Among the entries beneath this sentence, how many lines include the word "vacuum"? Only the number is wanted.

PROVIDED ENTRIES.
• • • •
import Literature.MathematicalPhysics.QuantumFieldTheory.WilsonFinTorusTwistedPartition
import Summits.QuantumFields.YangMills.Cruxes.IR.Lines.flux_purity_split
import HarnessLib

/-!
# ANOMALY SHEET (ym-ir-idea-29 g0, lens «anomaly»): the typed form of the PRE-REGISTERED structural tests S-P4 of
`Cruxes/IRcof/ANOMALY-CENSUS-ym-ir-idea-29-g0.md` §3 — NOT filed, NOT claimed; typed only so that, if the
TABLE-E2-Q3 rows fire, the crux idea names an elaborating statement.  Nothing here bears on the Clay problem.

* `TwistSupermodular` — 't Hooft's temporally twisted Wilson partition function of the box `L³ × t` is
  SUPERMODULAR in two ORTHOGONAL temporal planes: `Z(c on (0,3)) · Z(c' on (1,3)) ≤ Z(c on (0,3) and c' on (1,3)) · Z`.
  (Parallel composition is reflection positivity — tree `ElectricFluxPositivity`; orthogonal planes carry no RP
  relation; 2D/3D-Ising tower exact checks: always true on the computed tori.)
* `SingleTwistFluxControl` — the consequence used toward the F-half of per-box purity: the vacuum electric-flux
  weight is bounded below by the ONE-plane twist ratio alone, `w₀ ≥ ((1 + r₁)/2)³` (ℤ₂-type central twists).
-/

namespace Summit.QuantumFields.YangMills.Cruxes.IRcof.AnomalySheet

open MeasureTheory Literature.MathematicalPhysics.QuantumFieldTheory

/-- The twist assigning the central element `c` to the temporal planes `(μ,3)` with `k μ = true` (`μ < 3`). -/
def twistOf {G : Type} [Group G] (c : G) (k : Fin 3 → Bool) : Fin 4 → G :=
  fun μ => if h : (μ : ℕ) < 3 then (if k ⟨μ, h⟩ then c else 1) else 1

/-- S-P4 typed: supermodularity of the temporally twisted partition function in two orthogonal temporal planes,
for every compact group, continuous unitary-free matrix representation, `β ≥ 0`, central `c, c'`, every box `L³ × t`. -/
def TwistSupermodular : Prop :=
  ∀ (G : Type) [Group G] [TopologicalSpace G] [IsTopologicalGroup G] [CompactSpace G] [MeasurableSpace G]
    [BorelSpace G] (n : ℕ) (ρ : G →* Matrix (Fin n) (Fin n) ℂ), Continuous ρ →
    ∀ β : ℝ, 0 ≤ β → ∀ c c' : G, c ∈ Subgroup.center G → c' ∈ Subgroup.center G →
    ∀ L t : ℕ,
      wilsonFinTorusTwistedPartition ρ β (Function.update (1 : Fin 4 → G) 0 c) L L L t *
          wilsonFinTorusTwistedPartition ρ β (Function.update (1 : Fin 4 → G) 1 c') L L L t ≤
        wilsonFinTorusTwistedPartition ρ β (Function.update (Function.update (1 : Fin 4 → G) 0 c) 1 c') L L L t *
          wilsonFinTorusTwistedPartition ρ β (1 : Fin 4 → G) L L L t

/-- T_P4⁺ typed: single-plane control of the vacuum electric-flux weight.  With `Z_k := Z(twistOf c k)` over the
eight ℤ₂-type temporal twists (`c` central, `c * c = 1`) and `w₀ := (Σ_k Z_k) / (8 Z)`, `r₁ := Z(c on (0,3)) / Z`:
`w₀ ≥ ((1 + r₁)/2)³`, stated multiplied through by `8 Z⁴ > 0`-free form `8 Z³ Σ_k Z_k ≥ … ` avoided — ratio form. -/
def SingleTwistFluxControl : Prop :=
  ∀ (G : Type) [Group G] [TopologicalSpace G] [IsTopologicalGroup G] [CompactSpace G] [MeasurableSpace G]
    [BorelSpace G] (n : ℕ) (ρ : G →* Matrix (Fin n) (Fin n) ℂ), Continuous ρ →
    ∀ β : ℝ, 0 ≤ β → ∀ c : G, c ∈ Subgroup.center G → c * c = 1 →
    ∀ L t : ℕ, 2 ≤ L → 2 ≤ t →
      ((1 + wilsonFinTorusTwistedPartition ρ β (Function.update (1 : Fin 4 → G) 0 c) L L L t /
              wilsonFinTorusTwistedPartition ρ β (1 : Fin 4 → G) L L L t) / 2) ^ 3 ≤
        (∑ k : Fin 3 → Bool, wilsonFinTorusTwistedPartition ρ β (twistOf c k) L L L t) /
          (8 * wilsonFinTorusTwistedPartition ρ β (1 : Fin 4 → G) L L L t)

/-- F restricted to ONE temporal plane class: every SINGLE-plane central twist `update 1 μ c` is `ε`-invisible in the cold
4:1 boxes (verbatim `ConfinedTemporalTwistSC` of `Cruxes/IR/Lines/flux_purity_split.lean` with `z` specialised). -/
def ConfinedSinglePlaneTwistSC : Prop :=
  ∀ (G : Type) [Group G] [TopologicalSpace G] [IsTopologicalGroup G] [CompactSpace G],
    IsCompactSimpleLieGroup G → SimplyConnectedSpace G →
    letI : MeasurableSpace G := borel G
    haveI : BorelSpace G := ⟨rfl⟩
    ∀ r : LatticeRep G, ∀ ε : ℝ, 0 < ε → ∃ β₁ : ℝ, ∀ β : ℝ, β₁ ≤ β → ∃ L₁ : ℕ, ∀ L : ℕ, L₁ ≤ L →
      ∀ (μ : Fin 4) (c : G), c ∈ Subgroup.center G → ∀ t : ℕ, (t = L / 4 ∨ t = 2 * (L / 4)) →
        |Summit.QuantumFields.YangMills.Cruxes.IR.FluxPuritySplit.twistedColdZ r.ρ β (Function.update 1 μ c) L t -
            wilsonFinTorusPartition r.ρ β L L L t| ≤ ε * wilsonFinTorusPartition r.ρ β L L L t

/-- R2, the composition BY NAME (statement only; the proof is bookkeeping: `r(z₀z₁z₂) ≥ r(z₀)r(z₁)r(z₂) ≥ (1−ε)³` by
`TwistSupermodular` twice, `≤ 1` by domination): one-plane confinement of temporal twist suffices for idea-10's `F`. -/
def SinglePlaneSuffices : Prop :=
  TwistSupermodular → ConfinedSinglePlaneTwistSC →
    Summit.QuantumFields.YangMills.Cruxes.IR.FluxPuritySplit.ConfinedTemporalTwistSC

end Summit.QuantumFields.YangMills.Cruxes.IRcof.AnomalySheet
/-- ★★★ **THE A₁ LINE FROM THE ♭ (127) SOCKET, END TO END AT THE RECORD's FAMILIES, WINDOW OF NEAR-TOP CELLS** — k0-s1-w1's `exists_letters10On_A1_of_flatSocket_T4` (p645691) with
`∀ x ∈ Y, D.InOm (K − n − 1) x` and the `L⁸` threshold; proof VERBATIM over §2. [cite: Balaban1985Variational, (127)–(128) p.297, (150)–(153) p.301, (157)–(159) pp.302–303, (165) p.304; Balaban1984PropagatorsII, (2.1)–(2.2) p.224; Balaban1988Convergent, (2.16) p.257] -/
theorem exists_letters10On_A1_of_flatSocket_T4_nearTop (F : T4Family) :
    ∃ (Mh₀ R₀ : ℕ) (B₀ δ₀ B₃ CG ε C₄ : ℝ), 0 < δ₀ ∧ 0 < B₃ ∧ 0 ≤ CG ∧ 0 < ε ∧ 0 ≤ C₄ ∧
    ∀ (n K : ℕ) (_ : 1 ≤ K - n) (_ : K - n + 1 ≤ F.m + K) {Mh R a' : ℕ} (_ : Mh = F.L ^ a') (_ : Mh₀ ≤ Mh) (_ : R₀ ≤ R)
      (_ : a' + 3 ≤ F.m + n) (D : Domains (F.P K)) (_ : D.k = K - n) (_ : Adm22 D R (F.L * Mh))
      (w : ℕ → PBond (F.P K) 0 → ℝ) (_ : IsLevWeight (F.P K) (K - n) D w),
    -- Sect. F's ♭ chart at this family, RE-EXPORTED with its defining rows
    ∃ (H : (BondIdx D → Matrix (Fin N) (Fin N) ℂ) →ₗ[ℂ] (PBond (F.P K) 0 → Matrix (Fin N) (Fin N) ℂ))
      (Dsel : (PBond (F.P K) 0 → Matrix (Fin N) (Fin N) ℂ) → (BondIdx D → Matrix (Fin N) (Fin N) ℂ)),
      (∀ (X : BondIdx D → Matrix (Fin N) (Fin N) ℂ) (b : PBond (F.P K) 0), H X b =
        ∑ t, (((((F.P K).L : ℝ) ^ (t.1.1 : ℕ) * ((((F.P K).L : ℝ))⁻¹) ^ (K - n))⁻¹ * flatH (F.P K) (K - n) D (Pi.single t 1) b : ℝ) : ℂ) • X t) ∧
      (∀ A' : PBond (F.P K) 0 → Matrix (Fin N) (Fin N) ℂ, (∀ b, w 1 b * ‖A' b‖ < ε) →
        ∀ ρ' : ℝ, 0 ≤ ρ' → (∀ b, w 1 b * ‖A' b‖ ≤ ρ') → ∀ i : BondIdx D, ‖Dsel A' i‖ ≤ C₄ * ρ' ^ 2) ∧
      ContDiffOn ℂ ω Dsel {Y : PBond (F.P K) 0 → Matrix (Fin N) (Fin N) ℂ | ∀ b, w 1 b * ‖Y b‖ < ε} ∧
      (∀ A' : PBond (F.P K) 0 → Matrix (Fin N) (Fin N) ℂ, (∀ b, w 1 b * ‖A' b‖ < ε) →
        chartLogFlat (((((F.P K).L : ℝ))⁻¹) ^ (K - n)) D (A' - H (Dsel A')) - (fderiv ℂ (chartLogFlat (((((F.P K).L : ℝ))⁻¹) ^ (K - n)) D :
        (PBond (F.P K) 0 → Matrix (Fin N) (Fin N) ℂ) → BondIdx D → Matrix (Fin N) (Fin N) ℂ) 0) (A' - H (Dsel A')) = Dsel A' ∧
        chartLogFlat (((((F.P K).L : ℝ))⁻¹) ^ (K - n)) D (A' - H (Dsel A')) = (fderiv ℂ (chartLogFlat (((((F.P K).L : ℝ))⁻¹) ^ (K - n)) D :
        (PBond (F.P K) 0 → Matrix (Fin N) (Fin N) ℂ) → BondIdx D → Matrix (Fin N) (Fin N) ℂ) 0) A') ∧
      (∀ A' : PBond (F.P K) 0 → Matrix (Fin N) (Fin N) ℂ, (∀ b, w 1 b * ‖A' b‖ < ε) → (∀ b, A' b ∈ herm0 (Fin N)) →
        (∀ i, Dsel A' i ∈ herm0 (Fin N)) ∧ ∀ b, (A' - H (Dsel A')) b ∈ herm0 (Fin N)) ∧
      -- THE A₁ LINE: p595460's kernel-formula letters; then every small 𝔰𝔲(N)-valued `X` on the slice whose charted point is critical on the record's fibre
      ∀ {instDE : DecidableEq (PBond (F.P K) 0)} {instDB : DecidableEq (BondIdx D)}
    {DV GV MV : (PBond (F.P K) 0 → Matrix (Fin N) (Fin N) ℂ) →ₗ[ℂ] (PBond (F.P K) 0 → Matrix (Fin N) (Fin N) ℂ)}
    {QV : (PBond (F.P K) 0 → Matrix (Fin N) (Fin N) ℂ) →ₗ[ℂ] (BondIdx D → Matrix (Fin N) (Fin N) ℂ)}
    {HV : (BondIdx D → Matrix (Fin N) (Fin N) ℂ) →ₗ[ℂ] (PBond (F.P K) 0 → Matrix (Fin N) (Fin N) ℂ)}
    (_ : ∀ (A : PBond (F.P K) 0 → Matrix (Fin N) (Fin N) ℂ) (b : PBond (F.P K) 0),
      DV A b = ∑ j, ((WithLp.ofLp (deltaAE D ((F.P K).L ^ (K - n) : ℝ) (fun _ => (1 : ℝ)) (WithLp.toLp 2 (Pi.single j 1))) b : ℝ) : ℂ) • A j)
    (_ : ∀ (A : PBond (F.P K) 0 → Matrix (Fin N) (Fin N) ℂ) (b : PBond (F.P K) 0),
      GV A b = ∑ j, ((WithLp.ofLp ((GE D (c := ((F.P K).L : ℝ) ^ (K - n)) (pow_ne_zero _ (Nat.cast_ne_zero.2 (F.P K).L_pos.ne')) (w := fun _ => (1 : ℝ)) (fun _ => one_pos)
        - hOp (GE D (c := ((F.P K).L : ℝ) ^ (K - n)) (pow_ne_zero _ (Nat.cast_ne_zero.2 (F.P K).L_pos.ne')) (w := fun _ => (1 : ℝ)) (fun _ => one_pos)) (QsE D)
            (EE D (c := ((F.P K).L : ℝ) ^ (K - n)) (pow_ne_zero _ (Nat.cast_ne_zero.2 (F.P K).L_pos.ne')) (w := fun _ => (1 : ℝ)) (fun _ => one_pos))
          ∘ₗ QE D ∘ₗ GE D (c := ((F.P K).L : ℝ) ^ (K - n)) (pow_ne_zero _ (Nat.cast_ne_zero.2 (F.P K).L_pos.ne')) (w := fun _ => (1 : ℝ)) (fun _ => one_pos))
        (WithLp.toLp 2 (Pi.single j 1))) b : ℝ) : ℂ) • A j)
    (_ : ∀ (A : PBond (F.P K) 0 → Matrix (Fin N) (Fin N) ℂ) (t : BondIdx D),
      QV A t = ∑ j, ((WithLp.ofLp (QE D (WithLp.toLp 2 (Pi.single j 1))) t : ℝ) : ℂ) • A j)
    (_ : ∀ (B : BondIdx D → Matrix (Fin N) (Fin N) ℂ) (b : PBond (F.P K) 0),
      HV B b = ∑ t, ((WithLp.ofLp (hOp (GE D (c := ((F.P K).L : ℝ) ^ (K - n)) (pow_ne_zero _ (Nat.cast_ne_zero.2 (F.P K).L_pos.ne')) (w := fun _ => (1 : ℝ)) (fun _ => one_pos))
        (QsE D) (EE D (c := ((F.P K).L : ℝ) ^ (K - n)) (pow_ne_zero _ (Nat.cast_ne_zero.2 (F.P K).L_pos.ne')) (w := fun _ => (1 : ℝ)) (fun _ => one_pos))
        (WithLp.toLp 2 (Pi.single t 1))) b : ℝ) : ℂ) • B t)
    (_ : ∀ (A : PBond (F.P K) 0 → Matrix (Fin N) (Fin N) ℂ) (b : PBond (F.P K) 0),
      MV A b = ∑ j, ((WithLp.ofLp ((QsE D
          ∘ₗ EE D (c := ((F.P K).L : ℝ) ^ (K - n)) (pow_ne_zero _ (Nat.cast_ne_zero.2 (F.P K).L_pos.ne')) (w := fun _ => (1 : ℝ)) (fun _ => one_pos)
          ∘ₗ QE D ∘ₗ GE D (c := ((F.P K).L : ℝ) ^ (K - n)) (pow_ne_zero _ (Nat.cast_ne_zero.2 (F.P K).L_pos.ne')) (w := fun _ => (1 : ℝ)) (fun _ => one_pos))
        (WithLp.toLp 2 (Pi.single j 1))) b : ℝ) : ℂ) • A j)
        (X : PBond (F.P K) 0 → lieSU (Fin N)) (ρ' : ℝ) (_ : ρ' < ((((F.P K).L : ℝ)⁻¹) ^ (K - n)) * ε)
        (_ : ∀ b, w 1 b * ‖((X b : lieSU (Fin N)) : Matrix (Fin N) (Fin N) ℂ)‖ ≤ ρ')
        (_ : ∀ (b : PBond (F.P K) 0) (ν : Fin 4),
          w 2 b * (F.L : ℝ) ^ (K - n) * ‖((X ⟨b.src.shift ν, b.dir⟩ : lieSU (Fin N)) : Matrix (Fin N) (Fin N) ℂ) - ((X b : lieSU (Fin N)) : Matrix (Fin N) (Fin N) ℂ)‖ ≤ ρ')
        (_ : ∀ φ : Matrix (Fin N) (Fin N) ℂ →L[ℂ] ℂ,
          RE D (((F.P K).L : ℝ) ^ (K - n)) (dsE (((F.P K).L : ℝ) ^ (K - n)) (WithLp.toLp 2 (fun b => (φ ((X b : lieSU (Fin N)) : Matrix (Fin N) (Fin N) ℂ)).re))) = 0)
        (𝔹 : DetSet (F.P K)) (_ : ∀ (j : ℕ) (b : PBond (F.P K) j), b ∈ bondsOf (𝔹 j) → j ≤ K - n ∧ D.LamBond j b)
        (U₁ : GaugeField (F.P K) 0 (SU N))
        (_ : ∀ b, ((U₁ b : SU N) : Matrix (Fin N) (Fin N) ℂ) =
          ((expCfg ((((F.P K).L : ℝ)⁻¹) ^ (K - n))
            ((fun b => (Complex.I * (((((F.P K).L : ℝ)⁻¹) ^ (K - n) : ℝ) : ℂ))⁻¹ • ((X b : lieSU (Fin N)) : Matrix (Fin N) (Fin N) ℂ)) -
              H (Dsel (fun b => (Complex.I * (((((F.P K).L : ℝ)⁻¹) ^ (K - n) : ℝ) : ℂ))⁻¹ • ((X b : lieSU (Fin N)) : Matrix (Fin N) (Fin N) ℂ)))) b :
            (Matrix (Fin N) (Fin N) ℂ)ˣ) : _))
        (_ : IsCritOnFibre F N K 𝔹 (avgFamily (avOfRecord F N K) U₁) U₁)
        {Y : Set (Site (F.P K) 0)} (_ : ∀ x ∈ Y, D.InOm (K - n - 1) x) {t : ℝ}
        (_ : (F.L : ℝ) ^ 8 * (max B₀ (1 + (B₀ * B₃ + 1) * (F.L : ℝ) * CG) *
          ((2 * (((F.P K).L ^ (K - n) : ℝ) ^ 2 * ((((F.P K).L : ℝ)⁻¹) ^ (K - n)) ^ (F.P K).d * ((((F.P K).L : ℝ)⁻¹) ^ (K - n))⁻¹) *
            ((((F.P K).L : ℝ)⁻¹) ^ (K - n))⁻¹ ^ 2 * C₄) * ρ' ^ 2) ) < t),
        Letters10On Y ((F.P K).eta (K - n)) t
          ((fun b => ((X b : lieSU (Fin N)) : Matrix (Fin N) (Fin N) ℂ)) - HV (QV fun b => ((X b : lieSU (Fin N)) : Matrix (Fin N) (Fin N) ℂ))) := by
  obtain ⟨Mh₀, R₀, B₀, δ₀, B₃, CG, hδ₀, hB₃, hCG, hA1⟩ := exists_letters10On_A1_closed_of_adm22_T4_nearTop (N := N) F
  obtain ⟨Mh₀', R₀', ε, C₄, hε, hC₄, hS⟩ := exists_sectF_W_flatScaled_atRecord_socket_A1rows N F
  refine ⟨max Mh₀ Mh₀', max R₀ R₀', B₀, δ₀, B₃, CG, ε, C₄, hδ₀, hB₃, hCG, hε, hC₄, ?_⟩
  intro n K h1K hKm Mh R a' hMha hMh₀ hR₀ ha' D hDk hAdm w hw
  obtain ⟨τ, ρ, BE, B, hc, hwa, MVf, H, Dsel, Qt, Ht, Dt, e, WS, hntr, hρ, hBE, hB, hMVf, hH, h55, hcd, hfix, hherm, hQt, hHt, hDt, he, h157, hdiff, h158,
    hsock, hWq, hWAtr⟩ := hS n K h1K hKm hMha (le_trans (le_max_right _ _) hMh₀) (le_trans (le_max_right _ _) hR₀) ha' D hDk hAdm hw
  refine ⟨H, Dsel, hH, h55, hcd, hfix, hherm, ?_⟩
  intro instDE instDB DV GV MV QV HV hDV hGV hQV hHV hMV X ρ' hρ' hX1 hX2 hslice 𝔹 h𝔹 U₁ hU₁ hcrit Y hY t ht
  -- abbreviations
  set η : ℝ := (((F.P K).L : ℝ)⁻¹) ^ (K - n) with hηdef
  set c : ℝ := ((F.P K).L ^ (K - n) : ℝ) with hcdef
  have hL0 : (0 : ℝ) < (F.P K).L := Nat.cast_pos.2 (F.P K).L_pos
  have hη0 : 0 < η := by rw [hηdef]; positivity
  have hηne : η ≠ 0 := hη0.ne'
  have hcne : c ≠ 0 := by rw [hcdef]; positivity
  -- the Hermitian letter `A′₁ := (iη)⁻¹•⇑X`: herm0, in the two-size window
  set A₁ : PBond (F.P K) 0 → Matrix (Fin N) (Fin N) ℂ := fun b => (Complex.I * (η : ℂ))⁻¹ • ((X b : lieSU (Fin N)) : Matrix (Fin N) (Fin N) ℂ) with hA₁def
  have hA₁h : ∀ b, A₁ b ∈ herm0 (Fin N) := fun b => inv_I_eta_smul_mem_herm0 (X b).2
  obtain ⟨hA₁1, hA₁2⟩ := hermLetter_rows_lt (P := F.P K) (Λ := (F.L : ℝ) ^ (K - n)) hη0 w X hρ' hX1 hX2
  -- the tangent letter `X₁ := X` in S1's carrier
  let X₁ : TangentBondSU (F.P K) 0 N := WithLp.toLp 2 X
  have hX₁ : ∀ b, ((X₁ b : lieSU (Fin N)) : Matrix (Fin N) (Fin N) ℂ) = (Complex.I * (η : ℂ)) • A₁ b := by
    intro b
    show ((X b : lieSU (Fin N)) : Matrix (Fin N) (Fin N) ℂ) = (Complex.I * (η : ℂ)) • ((Complex.I * (η : ℂ))⁻¹ • ((X b : lieSU (Fin N)) : Matrix (Fin N) (Fin N) ℂ))
    rw [smul_smul, mul_inv_cancel₀ (mul_ne_zero Complex.I_ne_zero (Complex.ofReal_ne_zero.2 hηne)), one_smul]
  -- the fourth row `h128` from the socket (p643165), for the current `W_A₁ ⇑X = κ•(W_S A′₁)♮`
  have h128 := h128_of_socket127_flat (N := N) D hηne hcne (fun _ => (1 : ℝ)) hDV hQV X₁ hslice (BE (WS A₁))
    (fun j => (Complex.I * (c : ℂ) ^ 2 * (η : ℂ) ^ (F.P K).d * ((η : ℂ))⁻¹) • (WS A₁ j - (((N : ℂ))⁻¹ * (WS A₁ j).trace) • (1 : Matrix (Fin N) (Fin N) ℂ)))
    (re_trace_pairing_rescaled_current_traceless η c hηne τ hntr BE hBE (WS A₁))
    (fun δ δX hδh hδQ hδX => hsock A₁ δ hA₁1 hA₁2 hA₁h hδh hδQ 𝔹 h𝔹 U₁ hU₁ hcrit X₁ δX hX₁ hδX)
  -- the A₁ line (p612312) with its four `W`-rows discharged
  exact hA1 n K h1K hKm hMha (le_trans (le_max_left _ _) hMh₀) (le_trans (le_max_left _ _) hR₀) ha' D hDk hAdm w hw hDV hGV hQV hHV hMV
    (fun Y b => (Complex.I * (c : ℂ) ^ 2 * (η : ℂ) ^ (F.P K).d * ((η : ℂ))⁻¹) •
      (WS (fun b' => (Complex.I * (η : ℂ))⁻¹ • Y b') b - (((N : ℂ))⁻¹ * (WS (fun b' => (Complex.I * (η : ℂ))⁻¹ • Y b') b).trace) • (1 : Matrix (Fin N) (Fin N) ℂ)))
    hWq X (hWAtr X ρ' hρ' hX1 hX2).1 (hWAtr X ρ' hρ' hX1 hX2).2 h128 hρ' hX1 hX2 hslice hY ht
• • • •
EXPECTED OUTPUT. 2